__ASSIGNMENT__. Within the entries below, find the portion that opens with the line containing "(measurable_pi_apply _)) with hP" and closes with the line containing "integrable_of_bounded P (hf.comp". Retype that portion exactly and only.

(Collected data entries)

━━━━━━━━━━━━━━━━━━━━

/-! ## §2 The truncated estimator: its mean is exactly `E f(Y_{k+N})` -/

/-- **`E[f(Y_k) + Σ_{n<N} D_{k+n}] = (μ₂K^{k+N}) f`** under the lag condition `μ̂₀∘fst⁻¹ = μ₂K`: the `N` corrections move
the plain estimate's time from `k` to `k + N`, exactly. [ours] -/
theorem crnLag_truncated_integral_eq [Fact (Measurable w)] (hw0 : ∀ y, 0 < w y) (Khat : Kernel (Ω × Ω) (Ω × Ω))
    [IsMarkovKernel Khat]
    (hK : ∀ z : Ω × Ω, Khat z = (q.prod (volume : Measure unitInterval)).map (fun p : Ω × unitInterval =>
      ((if (p.2 : ℝ) * w z.1 ≤ w p.1 then p.1 else z.1), (if (p.2 : ℝ) * w z.2 ≤ w p.1 then p.1 else z.2))))
    (μ₀ : Measure (Ω × Ω)) [IsProbabilityMeasure μ₀]
    (hlag : μ₀.map Prod.fst = (μ₀.map Prod.snd).bind (indepMH q w)) {f : Ω → ℝ} (hf : Measurable f) {C : ℝ}
    (hC : ∀ x, |f x| ≤ C) (k N : ℕ) :
    ∫ z, (f ((z k).2) + ∑ n ∈ Finset.range N, (f ((z (k + n)).1) - f ((z (k + n)).2)))
        ∂(Kernel.trajMeasure (X := fun _ : ℕ => Ω × Ω) μ₀
          (fun n : ℕ => Khat.comap (fun h : (i : ↥(Finset.Iic n)) → Ω × Ω => h ⟨n, Finset.mem_Iic.2 le_rfl⟩)
            (measurable_pi_apply _))) =
      ∫ y, f y ∂((fun m : Measure Ω => m.bind (indepMH q w))^[k + N] (μ₀.map Prod.snd)) := by
  set P := Kernel.trajMeasure (X := fun _ : ℕ => Ω × Ω) μ₀
        (fun n : ℕ => Khat.comap (fun h : (i : ↥(Finset.Iic n)) → Ω × Ω => h ⟨n, Finset.mem_Iic.2 le_rfl⟩)
          (measurable_pi_apply _)) with hP
  set u : ℕ → ℝ := fun M => ∫ y, f y ∂((fun m : Measure Ω => m.bind (indepMH q w))^[M] (μ₀.map Prod.snd)) with hu
  have hYi : Integrable (fun z : ℕ → Ω × Ω => f ((z k).2)) P :=
    integrable_of_bounded P (hf.comp (measurable_snd.comp (measurable_pi_apply k))) (fun z => hC _)
  have hDi : ∀ n, Integrable (fun z : ℕ → Ω × Ω => f ((z n).1) - f ((z n).2)) P := fun n =>
    integrable_of_bounded P ((hf.comp (measurable_fst.comp (measurable_pi_apply n))).sub
      (hf.comp (measurable_snd.comp (measurable_pi_apply n)))) (C := C + C) (fun z =>
        (abs_sub _ _).trans (add_le_add (hC _) (hC _)))
  rw [integral_add hYi (integrable_finsetSum _ fun n _ => hDi (k + n)), integral_finsetSum _ fun n _ => hDi (k + n),
    crnLag_integral_snd_eq hw0 Khat hK μ₀ hf hC k]
  have hterm : ∀ n, ∫ z, (f ((z (k + n)).1) - f ((z (k + n)).2)) ∂P = u (k + n + 1) - u (k + n) := fun n =>
    crnLag_integral_diff_eq hw0 Khat hK μ₀ hlag hf hC (k + n)
  simp_rw [hterm]
  have htel : ∑ n ∈ range N, (u (k + n + 1) - u (k + n)) = u (k + N) - u k := by
    have := Finset.sum_range_sub (fun n => u (k + n)) N
    simpa [Nat.add_assoc] using this
  rw [htel]
  ring

/-- **THE BIAS OF THE TRUNCATED ESTIMATOR IS THE BURN-IN BIAS AT TIME `k + N`**: with `a ≤ f ≤ c`, `w` maximal at `x₀`
(`r = 1 − 1/w(x₀)`): `E[f(Y_k) + Σ_{n<N} D_{k+n}] − π(f) ∈ [r^{k+N}·(a − π(f)), r^{k+N}·(c − π(f))]`. [ours] -/
theorem crnLag_truncated_bias_mem_Icc [Fact (Measurable w)] (hw0 : ∀ y, 0 < w y) {x₀ : Ω} (hmax : ∀ y, w y ≤ w x₀)
    [IsProbabilityMeasure (q.withDensity fun y => ENNReal.ofReal (w y))]
    (Khat : Kernel (Ω × Ω) (Ω × Ω)) [IsMarkovKernel Khat]
    (hK : ∀ z : Ω × Ω, Khat z = (q.prod (volume : Measure unitInterval)).map (fun p : Ω × unitInterval =>
      ((if (p.2 : ℝ) * w z.1 ≤ w p.1 then p.1 else z.1), (if (p.2 : ℝ) * w z.2 ≤ w p.1 then p.1 else z.2))))
    (μ₀ : Measure (Ω × Ω)) [IsProbabilityMeasure μ₀]
    (hlag : μ₀.map Prod.fst = (μ₀.map Prod.snd).bind (indepMH q w)) {f : Ω → ℝ} (hf : Measurable f) {a c : ℝ}
    (ha : ∀ x, a ≤ f x) (hc : ∀ x, f x ≤ c) (k N : ℕ) :
    ∫ z, (f ((z k).2) + ∑ n ∈ Finset.range N, (f ((z (k + n)).1) - f ((z (k + n)).2)))
        ∂(Kernel.trajMeasure (X := fun _ : ℕ => Ω × Ω) μ₀
          (fun n : ℕ => Khat.comap (fun h : (i : ↥(Finset.Iic n)) → Ω × Ω => h ⟨n, Finset.mem_Iic.2 le_rfl⟩)
            (measurable_pi_apply _))) - ∫ x, f x ∂(q.withDensity fun y => ENNReal.ofReal (w y)) ∈
      Set.Icc ((1 - (w x₀)⁻¹) ^ (k + N) * (a - ∫ x, f x ∂(q.withDensity fun y => ENNReal.ofReal (w y))))
        ((1 - (w x₀)⁻¹) ^ (k + N) * (c - ∫ x, f x ∂(q.withDensity fun y => ENNReal.ofReal (w y)))) := by
  haveI : IsProbabilityMeasure (μ₀.map Prod.snd) := Measure.isProbabilityMeasure_map measurable_snd.aemeasurable
  have hC : ∀ x, |f x| ≤ max |a| |c| := fun x => abs_le_max_abs_abs (ha x) (hc x)
  rw [crnLag_truncated_integral_eq hw0 Khat hK μ₀ hlag hf hC k N]
  exact integral_iterate_bind_indepMH_mem_Icc (q := q) Fact.out hw0 hmax (k + N) (μ₀.map Prod.snd) hf ha hc

/-- **`|E[f(Y_k) + Σ_{n<N} D_{k+n}] − π(f)| ≤ r^{k+N}·(c − a)`** — geometrically small in the TOTAL work `k + N`; the
`N = ∞` estimator is exactly unbiased (`IMHCoupledUnbiasedEstimator.crnLag_unbiased`). [ours] -/
theorem crnLag_truncated_bias_abs_le [Fact (Measurable w)] (hw0 : ∀ y, 0 < w y) {x₀ : Ω} (hmax : ∀ y, w y ≤ w x₀)
    [IsProbabilityMeasure (q.withDensity fun y => ENNReal.ofReal (w y))]
    (Khat : Kernel (Ω × Ω) (Ω × Ω)) [IsMarkovKernel Khat]
    (hK : ∀ z : Ω × Ω, Khat z = (q.prod (volume : Measure unitInterval)).map (fun p : Ω × unitInterval =>
      ((if (p.2 : ℝ) * w z.1 ≤ w p.1 then p.1 else z.1), (if (p.2 : ℝ) * w z.2 ≤ w p.1 then p.1 else z.2))))
    (μ₀ : Measure (Ω × Ω)) [IsProbabilityMeasure μ₀]
    (hlag : μ₀.map Prod.fst = (μ₀.map Prod.snd).bind (indepMH q w)) {f : Ω → ℝ} (hf : Measurable f) {a c : ℝ}
    (ha : ∀ x, a ≤ f x) (hc : ∀ x, f x ≤ c) (k N : ℕ) :
    |∫ z, (f ((z k).2) + ∑ n ∈ Finset.range N, (f ((z (k + n)).1) - f ((z (k + n)).2)))
        ∂(Kernel.trajMeasure (X := fun _ : ℕ => Ω × Ω) μ₀
          (fun n : ℕ => Khat.comap (fun h : (i : ↥(Finset.Iic n)) → Ω × Ω => h ⟨n, Finset.mem_Iic.2 le_rfl⟩)
            (measurable_pi_apply _))) - ∫ x, f x ∂(q.withDensity fun y => ENNReal.ofReal (w y))| ≤
      (1 - (w x₀)⁻¹) ^ (k + N) * (c - a) := by
  haveI : IsProbabilityMeasure (μ₀.map Prod.snd) := Measure.isProbabilityMeasure_map measurable_snd.aemeasurable
  have hC : ∀ x, |f x| ≤ max |a| |c| := fun x => abs_le_max_abs_abs (ha x) (hc x)
  rw [crnLag_truncated_integral_eq hw0 Khat hK μ₀ hlag hf hC k N]
  exact integral_iterate_bind_indepMH_abs_le (q := q) Fact.out hw0 hmax (k + N) (μ₀.map Prod.snd) hf ha hc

━━━━━━━━━━━━━━━━━━━━

__RESPONSE FOR THIS EXERCISE__.
          (measurable_pi_apply _)) with hP
  set u : ℕ → ℝ := fun M => ∫ y, f y ∂((fun m : Measure Ω => m.bind (indepMH q w))^[M] (μ₀.map Prod.snd)) with hu
  have hYi : Integrable (fun z : ℕ → Ω × Ω => f ((z k).2)) P :=
    integrable_of_bounded P (hf.comp (measurable_snd.comp (measurable_pi_apply k))) (fun z => hC _)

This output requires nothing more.